Paul Overt encontró sus ojos, los cuales tenían una luz de mañana fresca, que le habrían medio roto el corazón si no hubiera sido tan joven.

- Me temo que no lo conozco. Sólo lo admiro a distancia.

- Tiene que conocerlo, desea tanto hablar con usted -respondió Miss Fancourt, quien evidentemente tenía la costumbre de decir las cosas que, según sus rápidos cálculos, complacerían a la gente. Paul se dio cuenta de que sus cálculos siempre se basarían en el supuesto de que todo era sencillo entre los demás.

- No me habría imaginado que supiera nada de mí -declaró.

- Pues lo sabe ... todo. Y si no lo supiera podría decírselo yo.

- ¿Decirle todo? -sonrió nuestro amigo.

- ¡Habla usted como la gente de sus libros! -respondió ella.

- Entonces deben hablar todos igual.

Se quedó pensando un momento, ni una pizca desconcertada.

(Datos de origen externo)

/-- **A COMMON NON-ZERO HECKE COMBINATION OF THE TYPE VECTORS OBSTRUCTS `Hg(A_Φ × A_Ψ) = Hg(A_Φ) × Hg(A_Ψ)`** (one CM
field `K`, any; `δ` over `Aut(K)`): `span{u_Φ(·∘δ)} ∩ span{u_Ψ(·∘δ)} ≠ 0 ⟹ cmFamilyRank + 2 < cmTypeRank Φ + cmTypeRank Ψ + 1`.
[cite: Gordon1999HodgeAVSurvey, §3 Theorem (proof) and 7.5] -/
theorem cmFamilyRank_add_card_lt_of_span_precomp_inf_ne_bot_of_sameField {i₀ i₁ : I} (h01 : i₀ ≠ i₁)
    (Φ : I → CMType K)
    (hne : Submodule.span ℚ (Set.range fun δ : K ≃ₐ[ℚ] K => fun z : K →+* ℂ =>
        antiVec (Φ i₀).1 (1 : ℂ ≃+* ℂ) (z.comp (δ : K →+* K))) ⊓
      Submodule.span ℚ (Set.range fun δ : K ≃ₐ[ℚ] K => fun z : K →+* ℂ =>
        antiVec (Φ i₁).1 (1 : ℂ ≃+* ℂ) (z.comp (δ : K →+* K))) ≠ ⊥) :
    CMAlgebra.cmFamilyRank (K := fun _ : I => K) Φ + Fintype.card I < (∑ i, cmTypeRank (Φ i)) + 1 := by
  have key := cmFamilyRank_add_card_lt_of_span_precomp_shadow_inf_ne_bot (K := fun _ : I => K) h01 Φ (RingHom.id K)
    (RingHom.id K)
  simp only [RingHom.comp_id, IrrOdd.sum_filter_eq_apply] at key
  exact key hne

/-- **ONE GALOIS CM FIELD: `Hg(A_Φ × A_Ψ) = Hg(A_Φ) × Hg(A_Ψ)` iff the Hecke translates `u_Φ(·∘δ)`, `u_Ψ(·∘δ)`
(`δ ∈ Gal(K/ℚ)`) of the two type vectors span subspaces of `Anti(K)` meeting in `0`** — the right ideals
`u_Φ ℚ[Gal]`, `u_Ψ ℚ[Gal]` meet in `0`.  No (IRR), (SC) or nondegeneracy hypothesis.
[cite: Gordon1999HodgeAVSurvey, §3 Theorem (proof), 7.5–7.7] [cite: Serre1977, §3.3] [cite: Shimura1998, §8.1] -/
theorem cmFamilyRank_add_card_eq_pair_iff_span_precomp_inf_eq_bot_of_isGalois [IsGalois ℚ K] {i₀ i₁ : I}
    (h01 : i₀ ≠ i₁) (hI : ∀ l, l = i₀ ∨ l = i₁) (Φ : I → CMType K) :
    CMAlgebra.cmFamilyRank (K := fun _ : I => K) Φ + Fintype.card I = (∑ i, cmTypeRank (Φ i)) + 1 ↔
      Submodule.span ℚ (Set.range fun δ : K ≃ₐ[ℚ] K => fun z : K →+* ℂ =>
          antiVec (Φ i₀).1 (1 : ℂ ≃+* ℂ) (z.comp (δ : K →+* K))) ⊓
        Submodule.span ℚ (Set.range fun δ : K ≃ₐ[ℚ] K => fun z : K →+* ℂ =>
          antiVec (Φ i₁).1 (1 : ℂ ≃+* ℂ) (z.comp (δ : K →+* K))) = ⊥ := by
  obtain ⟨z₀⟩ : Nonempty (K →+* ℂ) := inferInstance
  have key := cmFamilyRank_add_card_eq_pair_iff_span_precomp_shadow_inf_eq_bot (K := fun _ : I => K) h01 hI Φ
    (RingHom.id K) (RingHom.id K) z₀ (fun z _ hz => normalClosure_le_range_of_normal z₀ hz)
  simp only [RingHom.comp_id, IrrOdd.sum_filter_eq_apply] at key
  exact key

end Galois

/-! ### §3 One abelian CM field -/

section Abelian

variable {I : Type} [Fintype I] {K : Type} [Field K] [NumberField K] [IsCMField K]

/-- **ONE ABELIAN CM FIELD: a single non-zero correlation `Σ_z u_Φ(z)·u_Ψ(z∘δ) ≠ 0` obstructs
`Hg(A_Φ × A_Ψ) = Hg(A_Φ) × Hg(A_Ψ)`** — e.g. `δ = 1`, `Φ = Ψ`: the sum is `[K:ℚ]`. [cite: Kubota1965, §2 Lemma 2]
[cite: Gordon1999HodgeAVSurvey, 7.5 and 9.4.1] -/
theorem cmFamilyRank_add_card_lt_of_sum_mul_ne_zero_of_isAbelianGalois [IsAbelianGalois ℚ K] {i₀ i₁ : I}
    (h01 : i₀ ≠ i₁) (Φ : I → CMType K) {δ : K ≃ₐ[ℚ] K}
    (hδ : ∑ z : K →+* ℂ, antiVec (Φ i₀).1 (1 : ℂ ≃+* ℂ) z * antiVec (Φ i₁).1 (1 : ℂ ≃+* ℂ) (z.comp (δ : K →+* K)) ≠ 0) :
    CMAlgebra.cmFamilyRank (K := fun _ : I => K) Φ + Fintype.card I < (∑ i, cmTypeRank (Φ i)) + 1 := by
  have key := cmFamilyRank_add_card_lt_of_sum_shadow_mul_ne_zero (K := fun _ : I => K) h01 Φ (RingHom.id K)
    (RingHom.id K) (δ := δ)
  simp only [RingHom.comp_id, IrrOdd.sum_filter_eq_apply] at key
  exact key hδ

- Debe ser tan difícil. Mr. St. George me dice que lo es ... terrible. Yo también lo intenté ... y lo encuentro así. Intenté escribir una novela.

- Mr. St. George no debiera desanimarla -llegó a decir Paul.

- Usted hace mucho más ... adoptando esa expresión.

- Pero, después de todo, ¿por qué intentar ser artista? -prosiguió el joven-. Es tan pobre ... ¡tan pobre!

- No sé qué quiere decir -dijo Miss Fancourt, que tema aspecto grave.

- En comparación con ser una persona de acción, con vivir las propias obras.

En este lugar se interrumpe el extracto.